Here's a basic example to illustrate:

package main

import (
	"fmt"
	"time"
)

const MaxOutstanding = 3

func process(r int) {
	time.Sleep(time.Second)  // Simulating work
	fmt.Println("Processed", r)
}

func handle(queue chan int) {
	for r := range queue {
		process(r)
	}
}

func main() {
	clientRequests := make(chan int)
	quit := make(chan bool)

	// Start Serve function in its own goroutine
	go func() {
		// Start handlers
		for i := 0; i < MaxOutstanding; i++ {
			go handle(clientRequests)
		}
		<-quit  // Wait to be told to exit.
		fmt.Println("Server exiting.")
	}()

	// Simulate some requests
	go func() {
		for i := 0; i < 10; i++ {
			clientRequests <- i
		}
	}()

	// Wait for a while and then signal the server to stop
	time.Sleep(5 * time.Second)
	quit <- true  // Send signal to quit

	// Wait to make sure everything is printed before the program exits
	time.Sleep(1 * time.Second)
}

In this example, the Serve function (which is simulated by the anonymous goroutine in the main function) starts MaxOutstanding number of handler goroutines and then waits for a message on the quit channel. When it receives that message, it prints "Server exiting" and terminates.
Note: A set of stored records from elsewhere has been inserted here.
import Mathlib
import HarnessLib
import Literature.MathematicalPhysics.QuantumFieldTheory.YangMillsOS
import Summits.QuantumFields.YangMills.Theses.PencilRigidity
import Summits.QuantumFields.YangMills.Theses.MirrorModularBoosts
import Summits.QuantumFields.YangMills.Theses.IsotropyFromPowerCounting

/-!
# Line `sign-centre-trichotomy` — crux stmt-QuantumFields-10604 `DiagonalMirrorRPR` (skeleton v1, line-writer seat, 2026-08-31)

HONEST FRAMING (director-ym R645-ym, verbatim obligation). The routes wanting this crux (MirrorModularBoosts r2 = decl of record,
PencilRigidity, IsotropyFromPowerCounting) conclude `YangMills` only through `WeakCouplingHypercubicLimit`-type existence legs that stay
OPEN and summit-strength; this registered skeleton is a typed plan for ONE leaf, not progress on the Clay problem; the Yang–Mills mass gap
is NOT proved.

VERDICT OF RECORD ON THE LEAF (item evidence, 28 leads a1, c1–c25 + strategist r1, refuter re-derivations): `DiagonalMirrorRPR` AS TYPED is
`verdict: misstated` by OVER-UNIVERSALITY — it asks diagonal-frame reflection positivity of the limit for EVERY scheme with the curvature
package `W₁`, including negative-coupling and centre-blind schemes where no lever exists, while every sharing route's `closes` only ever feeds
it the weak-coupling scheme produced by its existence leg. The REPAIRED statement v3 (`Eliminable.restatedCrux_v3_holds`, p117149/p166938;
`Cruxes/DiagonalMirrorRPR/REPAIR-TERMS-r1.md`) is already a TREE THEOREM, and the settled path is ONE route-planner edit per route
(`route edit --restate DiagonalMirrorRPR --statement @v3.term`, or `--drop DiagonalMirrorRPR` re-gluing through
`Eliminable.closes_without_diag[_mmb|_ifpc]`). CONSEQUENTLY: DO NOT STAFF stub-workers on the stubs below; they document where the
difficulty of the leaf AS TYPED sits, so that the census reads «misstated; repair pending (planner)», not «no skeleton».

WHY THIS FILE (and why it is coarser than lead c8/c25's `Lines/centre_twisted_swap_residual.lean`): the skeleton of record (c25, 3 stubs
T⁺ / T_c⁻ / N⁻, composition `SignDichotomy.DiagonalMirrorRPR_mmb_of_signedTransport`) imports landed Theorems modules
(`PencilRigidityDiagonalMirrorRPRSignDichotomy`, `…Eliminable`, `…CentreTwistDefs`, the cover-insensitivity chain) whose hub oleans are UNBUILT on
2026-08-31 (invalidated by HarnessLib/Literature rebuilds after the routes went dormant; `lean check` / `crux write` answer rc 75
`remote:stale:…:unbuilt:…`), and every earlier registration pointed at a swept session folder. This file is PORTABLE: it imports only the three
route files + `YangMillsOS`, re-proves the elementary part of the sign dichotomy inline (subsequence schemes keep `W₁`; every real sequence has a
subsequence that is everywhere `≥ 0` or everywhere `< 0`; the conclusion does not mention the scheme), and registers THREE stubs that are c25's
stubs FOLLOWED BY the landed cover-insensitivity ⇒ diagonal-frame-RP transfer (so each stub here = c25's stub ∘ a tree theorem):
* `stub_nonnegCouplings`  (= c25 `transportNonnegCouplings` T⁺ ∘ `diagonalFrameRP_of_coverInsensitivityOffDiag`): `W₁` with `β_k ≥ 0` for
  all `k` ⇒ diagonal-frame RP of the limit. Content: RP of the 45°-TILTED-cover lattice measure (Wilson action is RP for β ≥ 0 in every
  lattice reflection [OsterwalderSeiler1978]) + identification of the tilted-cover limit with the hypercubic limit (cross-geometry identity —
  NOT in `W₁`: this is exactly the over-universality; Borgs–Kotecký-type universality is known only in cluster-expansion regimes).
* `stub_centreNegCouplings` (= c25 T_c⁻ ∘ transfer): all `β_k < 0` but `−1 ∈ ρ(centre)`: the centre twist `U ↦ zU` on a sublattice maps
  `β ↦ −β` plaquette-wise on EVEN tori, reducing to the previous case; odd tori / the cross-geometry identity remain.
* `stub_centreBlindNegCouplings` (= c25 N⁻): all `β_k < 0`, `−1 ∉ ρ(centre)`: LEVERLESS (no reflection positivity known for frustrated Wilson
  actions) — the honest «misstated» residue.
`DiagonalMirrorRPR_of_subs : NonnegCouplings → CentreNegCouplings → CentreBlindNegCouplings → <crux body>` is kernel-checked and
`DiagonalMirrorRPR_of : MirrorModularBoosts.DiagonalMirrorRPR` (from the three `stub_*`) concludes the item's decl of record BY NAME;
`_of_PencilRigidity`, `_of_IsotropyFromPowerCounting` conclude the verbatim copies (`Iff.rfl`). `sorry` occurs EXACTLY in the three `stub_*`.
Dead lines (item evidence): parity-bridge-cold-traces, kms-variance-lukewarm-descent, centre-twisted-swap (c4) — each died on the cross-geometry
identity / the leverless negative-coupling sector; this file does not claim to revive them. Negatives: stmt-QuantumFields-9665 `DiagonalMirrorRP`
(refuted: `S₁ 0` unconstrained) is NOT restated here — every stub keeps the full `W₁` (with `IsNormalized`) and the crux's own conclusion.
-/

noncomputable section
By sending a message into the quit channel after some time (quit <- true), you're signaling the server to stop running.

Summary

  1. Buffered channels can be used as semaphores to limit concurrency.
  2. Be careful when capturing loop variables in goroutines.
  3. Consider different strategies for managing resources effectively, like gating the creation of goroutines or using a fixed number of goroutines.